*** Extracted records ***

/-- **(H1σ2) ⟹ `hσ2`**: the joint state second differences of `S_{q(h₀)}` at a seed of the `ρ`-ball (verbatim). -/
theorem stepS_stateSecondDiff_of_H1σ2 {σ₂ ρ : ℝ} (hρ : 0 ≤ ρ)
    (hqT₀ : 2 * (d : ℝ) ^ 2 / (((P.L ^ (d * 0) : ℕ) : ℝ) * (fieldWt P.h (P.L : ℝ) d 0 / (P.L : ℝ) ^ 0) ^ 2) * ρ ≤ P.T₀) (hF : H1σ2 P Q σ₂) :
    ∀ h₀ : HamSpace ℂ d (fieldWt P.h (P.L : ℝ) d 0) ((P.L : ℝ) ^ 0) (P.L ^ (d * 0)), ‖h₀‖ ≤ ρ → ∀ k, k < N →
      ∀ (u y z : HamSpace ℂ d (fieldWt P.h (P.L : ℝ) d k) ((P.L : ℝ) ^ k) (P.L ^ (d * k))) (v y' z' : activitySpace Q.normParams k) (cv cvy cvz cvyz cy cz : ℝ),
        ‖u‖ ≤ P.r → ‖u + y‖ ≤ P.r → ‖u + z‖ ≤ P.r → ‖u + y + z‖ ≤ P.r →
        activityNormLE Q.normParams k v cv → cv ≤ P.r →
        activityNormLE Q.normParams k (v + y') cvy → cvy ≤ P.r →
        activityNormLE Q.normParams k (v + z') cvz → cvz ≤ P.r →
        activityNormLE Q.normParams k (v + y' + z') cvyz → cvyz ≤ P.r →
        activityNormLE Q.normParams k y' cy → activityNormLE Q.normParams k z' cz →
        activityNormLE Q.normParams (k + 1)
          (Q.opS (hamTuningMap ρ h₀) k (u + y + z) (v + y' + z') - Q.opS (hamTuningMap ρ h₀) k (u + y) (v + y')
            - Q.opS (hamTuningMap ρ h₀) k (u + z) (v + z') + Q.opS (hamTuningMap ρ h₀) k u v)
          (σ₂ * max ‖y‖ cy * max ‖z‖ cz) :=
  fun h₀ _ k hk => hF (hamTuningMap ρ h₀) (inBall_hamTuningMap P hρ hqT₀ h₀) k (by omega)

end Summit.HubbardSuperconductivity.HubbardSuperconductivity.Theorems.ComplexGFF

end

***
*** Extracted records ***

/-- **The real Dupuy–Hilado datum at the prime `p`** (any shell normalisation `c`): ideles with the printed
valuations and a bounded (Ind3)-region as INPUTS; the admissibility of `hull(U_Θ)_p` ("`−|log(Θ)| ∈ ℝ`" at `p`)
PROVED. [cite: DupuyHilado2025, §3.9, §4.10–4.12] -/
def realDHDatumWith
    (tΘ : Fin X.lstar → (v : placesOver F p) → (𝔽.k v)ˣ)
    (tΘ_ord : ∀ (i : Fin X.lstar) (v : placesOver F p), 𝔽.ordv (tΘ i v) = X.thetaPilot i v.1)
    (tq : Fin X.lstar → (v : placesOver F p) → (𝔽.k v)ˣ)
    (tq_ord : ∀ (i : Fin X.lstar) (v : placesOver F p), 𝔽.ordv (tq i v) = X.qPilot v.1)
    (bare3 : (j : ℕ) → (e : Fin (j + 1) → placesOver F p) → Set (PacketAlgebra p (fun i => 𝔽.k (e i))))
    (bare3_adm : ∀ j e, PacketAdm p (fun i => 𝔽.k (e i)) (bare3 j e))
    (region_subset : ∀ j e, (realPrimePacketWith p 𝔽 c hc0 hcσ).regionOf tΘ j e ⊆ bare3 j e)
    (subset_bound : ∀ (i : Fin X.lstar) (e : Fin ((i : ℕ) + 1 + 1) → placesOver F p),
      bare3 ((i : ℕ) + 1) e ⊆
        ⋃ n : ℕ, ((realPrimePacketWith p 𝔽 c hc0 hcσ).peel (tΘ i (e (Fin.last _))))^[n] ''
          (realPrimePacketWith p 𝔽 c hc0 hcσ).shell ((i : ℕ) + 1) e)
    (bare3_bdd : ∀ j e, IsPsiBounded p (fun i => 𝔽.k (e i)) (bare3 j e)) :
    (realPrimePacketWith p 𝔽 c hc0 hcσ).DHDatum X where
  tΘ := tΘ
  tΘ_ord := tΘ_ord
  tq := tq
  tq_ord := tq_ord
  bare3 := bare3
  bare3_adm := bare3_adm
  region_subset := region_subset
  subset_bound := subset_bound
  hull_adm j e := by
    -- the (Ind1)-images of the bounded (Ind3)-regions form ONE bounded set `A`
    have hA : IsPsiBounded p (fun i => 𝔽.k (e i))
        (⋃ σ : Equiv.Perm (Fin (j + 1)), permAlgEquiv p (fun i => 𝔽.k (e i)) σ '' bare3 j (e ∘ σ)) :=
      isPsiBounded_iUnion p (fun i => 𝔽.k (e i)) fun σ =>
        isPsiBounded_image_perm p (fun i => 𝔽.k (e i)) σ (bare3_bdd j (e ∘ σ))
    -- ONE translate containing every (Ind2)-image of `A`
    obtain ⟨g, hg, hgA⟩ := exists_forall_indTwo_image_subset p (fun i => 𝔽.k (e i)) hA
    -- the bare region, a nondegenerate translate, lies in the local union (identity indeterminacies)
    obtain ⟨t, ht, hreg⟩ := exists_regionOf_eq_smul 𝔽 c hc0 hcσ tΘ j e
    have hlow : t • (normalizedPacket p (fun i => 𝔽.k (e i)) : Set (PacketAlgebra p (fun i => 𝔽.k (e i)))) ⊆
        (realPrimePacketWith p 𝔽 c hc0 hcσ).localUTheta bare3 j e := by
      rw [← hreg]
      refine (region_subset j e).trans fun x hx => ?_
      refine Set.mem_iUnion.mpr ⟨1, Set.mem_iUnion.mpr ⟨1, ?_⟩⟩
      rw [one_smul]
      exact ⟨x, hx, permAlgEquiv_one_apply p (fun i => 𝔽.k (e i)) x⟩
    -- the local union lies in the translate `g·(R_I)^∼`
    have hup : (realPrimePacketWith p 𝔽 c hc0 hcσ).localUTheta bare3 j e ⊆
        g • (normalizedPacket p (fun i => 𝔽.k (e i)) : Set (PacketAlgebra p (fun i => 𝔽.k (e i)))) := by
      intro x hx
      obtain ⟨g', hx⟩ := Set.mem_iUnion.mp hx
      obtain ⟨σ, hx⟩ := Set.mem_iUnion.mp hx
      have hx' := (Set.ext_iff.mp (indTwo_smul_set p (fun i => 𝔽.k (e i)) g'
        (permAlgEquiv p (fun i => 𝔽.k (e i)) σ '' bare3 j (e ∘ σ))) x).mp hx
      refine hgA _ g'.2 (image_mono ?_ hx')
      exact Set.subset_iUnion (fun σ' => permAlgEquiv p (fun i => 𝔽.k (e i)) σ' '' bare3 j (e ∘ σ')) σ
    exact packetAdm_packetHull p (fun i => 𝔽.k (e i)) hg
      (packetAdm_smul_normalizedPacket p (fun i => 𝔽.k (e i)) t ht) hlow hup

***

§ What you need to do: In the records above, the line with "hull_adm j e := by" marks the start and the line with "(packetAdm_smul_normalizedPacket p (fun" marks the end; copy that stretch exactly, both lines included, and nothing else.

§ Answer for this exercise:
  hull_adm j e := by
    -- the (Ind1)-images of the bounded (Ind3)-regions form ONE bounded set `A`
    have hA : IsPsiBounded p (fun i => 𝔽.k (e i))
        (⋃ σ : Equiv.Perm (Fin (j + 1)), permAlgEquiv p (fun i => 𝔽.k (e i)) σ '' bare3 j (e ∘ σ)) :=
      isPsiBounded_iUnion p (fun i => 𝔽.k (e i)) fun σ =>
        isPsiBounded_image_perm p (fun i => 𝔽.k (e i)) σ (bare3_bdd j (e ∘ σ))
    -- ONE translate containing every (Ind2)-image of `A`
    obtain ⟨g, hg, hgA⟩ := exists_forall_indTwo_image_subset p (fun i => 𝔽.k (e i)) hA
    -- the bare region, a nondegenerate translate, lies in the local union (identity indeterminacies)
    obtain ⟨t, ht, hreg⟩ := exists_regionOf_eq_smul 𝔽 c hc0 hcσ tΘ j e
    have hlow : t • (normalizedPacket p (fun i => 𝔽.k (e i)) : Set (PacketAlgebra p (fun i => 𝔽.k (e i)))) ⊆
        (realPrimePacketWith p 𝔽 c hc0 hcσ).localUTheta bare3 j e := by
      rw [← hreg]
      refine (region_subset j e).trans fun x hx => ?_
      refine Set.mem_iUnion.mpr ⟨1, Set.mem_iUnion.mpr ⟨1, ?_⟩⟩
      rw [one_smul]
      exact ⟨x, hx, permAlgEquiv_one_apply p (fun i => 𝔽.k (e i)) x⟩
    -- the local union lies in the translate `g·(R_I)^∼`
    have hup : (realPrimePacketWith p 𝔽 c hc0 hcσ).localUTheta bare3 j e ⊆
        g • (normalizedPacket p (fun i => 𝔽.k (e i)) : Set (PacketAlgebra p (fun i => 𝔽.k (e i)))) := by
      intro x hx
      obtain ⟨g', hx⟩ := Set.mem_iUnion.mp hx
      obtain ⟨σ, hx⟩ := Set.mem_iUnion.mp hx
      have hx' := (Set.ext_iff.mp (indTwo_smul_set p (fun i => 𝔽.k (e i)) g'
        (permAlgEquiv p (fun i => 𝔽.k (e i)) σ '' bare3 j (e ∘ σ))) x).mp hx
      refine hgA _ g'.2 (image_mono ?_ hx')
      exact Set.subset_iUnion (fun σ' => permAlgEquiv p (fun i => 𝔽.k (e i)) σ' '' bare3 j (e ∘ σ')) σ
    exact packetAdm_packetHull p (fun i => 𝔽.k (e i)) hg
      (packetAdm_smul_normalizedPacket p (fun i => 𝔽.k (e i)) t ht) hlow hup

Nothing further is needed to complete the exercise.